226 The module serves the frontend in a modular fashion. For example the buttons
227 and colors can be easily edited by a non programmer by just changing the
228 appropriate values in a text file. In this way even when conventions change the
229 program can still function without intervention of a programmer that needs to
230 adapt the source.
231
232 \subsubsection{Libraries}
233 The libraries are called by the main program and take care of all the hard
234 work. Basically the libraries are a group of python scripts that for example
235 minimize the graphs, transform the user data into machine readable data, export
236 the crawled data to XML and much more.
237
238 \subsubsection{Standalone crawler}
239 The crawler is a program that is used by the main module and technically is
240 part of the libraries. The property in which the crawler stands out is the fact
241 that it also can run on its own. The crawler has to run periodically by a
242 server to literally crawl the websites. The main module communicates with the
243 crawler when it is queried for XML data, when a new crawler is added or when
244 data is edited. The crawler also offers a command line interface that has the
245 same functionality as the web interface of the control center.
246
247 The crawler saves all the data in a database. The database is a simple
248 dictionary where all the entries are hashed so that the crawler knows which
249 ones are already present in the database and which ones are new. In this way
250 the crawler does not have to process all the old entries when they appear in
251 the feed. The RSS' GUID could also have been used but since it is an optional
252 value in the feed not every feed uses the GUID and therefore it is not reliable
253 to use it.
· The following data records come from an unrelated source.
import Summits.HubbardSuperconductivity.HubbardSuperconductivity.Theorems.AnisotropyChordTransferFibre3RowCXSCells
import Summits.HubbardSuperconductivity.HubbardSuperconductivity.Theorems.AnisotropyChordTransferFibre3N1RowTB064N21715

/-!
# Route `AnisotropyChord` / H0 rotor rung, LEVEL 2 row C (KT-2b), t-BLOCK `64 ≤ L ≤ 95`: the X-sum bracket of the column `ν ∈ [21715, 22149]/10⁶`

The L-uniform bracket of the positive Parseval sum of the phase-defect moment on p2's block cell `L2.N1.tcB064N21715` (window `K = 16`, `T = 964/100000`,
the column's certified totals `θ⁴S₂ ≤ 791679083/125000000`, `θ⁴T10 ≤ 1958386583/500000000`): ★ `xsTB064N21715` : `RowC.xsCellCheck 64 … (543/100) = true` — for every
`L ≥ 64` and every `ν` in the column, `XSn(L, νθ²) ≤ 543/100` (`RowC.xs_cell_sound`; exact-ℚ mirror value 5.4090; at `L₀ = 128`, `K = 32` the
same column has ≈ 4.5); one kernel `decide`; shared by all row-C cells `…RowCTFB064N21715C…` of this column.
Prover seat `hubbard-h0-rotor-p1` g32 (route lead; ruling R4-b); helper for piece A = stmt-HubbardSuperconductivity-23918 of rung 19089
(`--supports`, helper class).  Nothing here proves superconductivity in the Hubbard model; one kernel-certified piece of ONE
conditional reduction (the GM₃ ∀L certificate, Level-2 row C = KT-2b on the t-blocks `48 ≤ L < 128`, route-lead ruling R1); the rotor TARGET as
originally worded stays FALSE (g15 verdict).  Mathlib + the tree only; no sorry.  Generated by p1 g32 scratch/rowcT/mkfilesT.py.
-/

set_option linter.dupNamespace false
set_option autoImplicit false

open Literature.Analysis.ValidatedNumerics

namespace Summit.HubbardSuperconductivity.HubbardSuperconductivity.Theorems.AnisotropyChord.Transfer.Fibre3.L2.KT2b

open L2.N1

/-- ★ the X-sum bracket of the block column `tcB064N21715`: `XSn ≤ 543/100` for all `L ≥ 64`, `ν ∈ [21715, 22149]/10⁶`. -/
theorem xsTB064N21715 :
    RowC.xsCellCheck tcB064N21715.L0 tcB064N21715.n1 tcB064N21715.n2 tcB064N21715.νd tcB064N21715.Tn tcB064N21715.Td 1000000 tcB064N21715.bS2.2 tcB064N21715.bT10.2 ((543 : ℚ) / 100) = true := by
  decide +kernel

end Summit.HubbardSuperconductivity.HubbardSuperconductivity.Theorems.AnisotropyChord.Transfer.Fibre3.L2.KT2b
The crawler also has a function to export the database to XML
254 format. The XML output format is specified in an XSD\cite{Xsd} file for minimal
255 ambiguity.
256
257 \subsubsection{XML \& XSD}
258 XML is a file format that can describe data structures. XML can be accompanied
259 by an XSD file that describes the format. An XSD file is in fact just another
260 XML file that describes the format of XML files. Almost all programming
261 languages have an XML parser built in and therefore it is a very versatile
262 format that makes the eventual import to the database very easy. The most used
263 languages also include XSD validation to detect XML errors, validity and
264 completeness of XML files. This makes interfacing with the database and
265 possible future programs even more easily. The XSD scheme used for this
266 programs output can be found in the appendices in Listing~\ref{scheme.xsd}. The
267 XML output can be queried via the HTTP interface that calls the crawler backend
268 to crunch the latest crawled data into XML. It can also be acquired directly
269 from the crawlers command line interface.